= John Lodge Ellerton =

British composer

John Lodge Ellerton (11 January 1801 - 3 January 1873) was an English composer of classical music.

==Life==
Ellerton was born in Cheshire with the name of John Lodge. He attended Rugby School and graduated with an MA from Brasenose College, Oxford University in 1828. Between 1829 and 1831 he studied under Pietro Terziani in Rome, where he wrote 7 operas in Italian. In 1837 he adopted the name of Ellerton and on 24 August that year married Henrietta Barbara Lumley, the sister of the 8th Earl of Scarbrough.

His English opera "Domenica" was produced at Drury Lane in 1838, but this was unsuccessful; his oratorio Paradise Lost (op. 125; for soloists (SSAATTTBB), chorus (SATB) and orchestra.), published in 1857, had more critical success although apparently few performances.

His Mass in D appeared in 1843: a reviewer wrote, "This is the composition of an amateur, and evidently one who has studied in the right school... it is by no means a discreditable work, nor undeserving of attention. The Kyrie is well conceived, but contains many passages that remind us of Haydn.... The fugue, Cum Sancto Spiritu is well written, but smacks rather much of Mozart's spirited effusions to the same words. The same may be said of the Credo, and following movements...."

In 1835 and 1838 the Catch Club awarded him prizes for glees; he was involved with choral and vocal composition throughout, but his major contribution was in the realm of chamber music.
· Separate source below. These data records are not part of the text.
/-- **IUTchII:Cor3.5(ii)** (kurims p.95) for the typed `Ψ^ι_env(M^Θ_*)`: "the restriction operations … determine …
`Ψ^ι_env(M^Θ_*) ⥲ Ψ_ξ(M^Θ_*)` … isomorphisms of monoids" — a UNIQUE isomorphism onto `Ψ_ξ`, `ξ = (r_t θ)_t`,
whose underlying map is the restriction (hypotheses of §3). [cite: Mochizuki2012, Cor 3.5 (ii) p.95] -/
theorem exists_unique_restrictionIso_thetaMonoid {ι : E.Iota} {θ : E.H} (hθ : θ ∈ E.thetaEnv ι)
    (horb : ∀ θ' ∈ E.thetaEnv ι, ∃ u ∈ E.units, θ' = u * θ) (r : T → (E.H →* M))
    (hU : ∀ u ∈ E.units, ∃ m : Mˣ, ∀ t, r t u = m) (hUsurj : ∀ m : Mˣ, ∃ u ∈ E.units, ∀ t, r t u = m)
    (t₀ : T) (hinj : Set.InjOn (r t₀) (E.thetaMonoid ι)) :
    ∃! e : E.thetaMonoid ι ≃* gaussianMonoid (fun t => r t θ),
      ∀ x, ((e x : gaussianMonoid (fun t => r t θ)) : T → M) = MonoidHom.pi r x := by
  have hS := thetaMonoid_eq_splitMonoid_powers E hθ horb
  rw [hS] at hinj
  obtain ⟨e, he⟩ := exists_restrictionIso E.units θ r hU hUsurj t₀ hinj
  refine ⟨(MulEquiv.submonoidCongr hS).trans e, fun x => ?_, fun e' he' => ?_⟩
  · rw [MulEquiv.trans_apply, he]
    rfl
  · refine mulEquiv_eq_of_coe_eq (MonoidHom.pi r) e' _ he' fun x => ?_
    rw [MulEquiv.trans_apply, he]
    rfl

/-- **IUTchII:Cor3.5(ii)** (kurims p.95) for the typed `∞Ψ^ι_env(M^Θ_*)`: restriction carries `∞Ψ^ι_env` into
`∞Ψ_ξ` (inclusion only: the typed `ξ^{ℚ≥0}` over-approximates print, cf. `rootPowers`).
[cite: Mochizuki2012, Cor 3.5 (ii) p.95] -/
theorem map_inftyThetaMonoid_le {ι : E.Iota} (θ : E.H) (r : T → (E.H →* M))
    (hU : ∀ u ∈ E.units, ∃ m : Mˣ, ∀ t, r t u = m)
    (hroot : ∀ x ∈ E.inftyThetaEnv ι, ∃ a b : ℕ, 0 < a ∧ 0 < b ∧ x ^ a = θ ^ b) :
    (E.inftyThetaMonoid ι).map (MonoidHom.pi r) ≤ inftyGaussianMonoid (fun t => r t θ) :=
  map_inftySplit_le_inftyGaussianMonoid E.units θ _ r hU hroot

end ThetaEnv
In 1855 he entertained Richard Wagner in London. In his memoirs Wagner accorded Ellerton "a pleasant and dignified who was a poet, a music-lover and alas, a composer to boot". Ellerton introduced himself to Wagner at one of the Philharmonic Society concerts and hoped that Wagner's presence in London 'might help to counterbalance the overesteem accorded to Mendelssohn.' Ellerton was, according to Wagner, the sole Englishman who was willing to honour him with a social invitation, an event during which Ellerton got so drunk that he had to be conducted homeward by two men at each shoulder, 'for he would scarcely have been capable of proceeding very far down the street on his own.'

Ellerton died at his home in Connaught Place, Hyde Park, London, in 1873.

An obituary in The Musical World commented that "This admirable English amateur... was more of a musician than many who make music their exclusive study.... Mr. Ellerton was an assiduous student and prolific worker in his art, to which he contributed in every style and every department of composition."

==Compositions==
His musical output includes
- Six symphonies
  - No. 3 "Wald-Symphonie", op. 120, D minor (ca. 1857)
- Approximately fifty string quartets (sources quote numbers ranging from 44 to 55. At least 20 were published during his lifetime and the manuscript parts of a further 28 unpublished quartets are in the library of London's Royal College of Music).
- A string quintet, opus 100, in F minor (string quartet + cello)
- 9 Operas:
  - (in English)
    - Domenica (premiered 7 June 1838, London, Drury Lane)
    - The Bridal of Triermain (1831, not performed?)
  - in German:
    - Lucinda

His string quartet opus 122 received a performance in 1852. The composition's mostly negative review was republished in the Boston journal Dwight's Journal of Music.

He also produced two books of poetry, "The Bridal of Salerno" (1845) and "The Elixir of Youth" (1864). The latter features a short poem, possibly self-referential, entitled "Neglected Genius".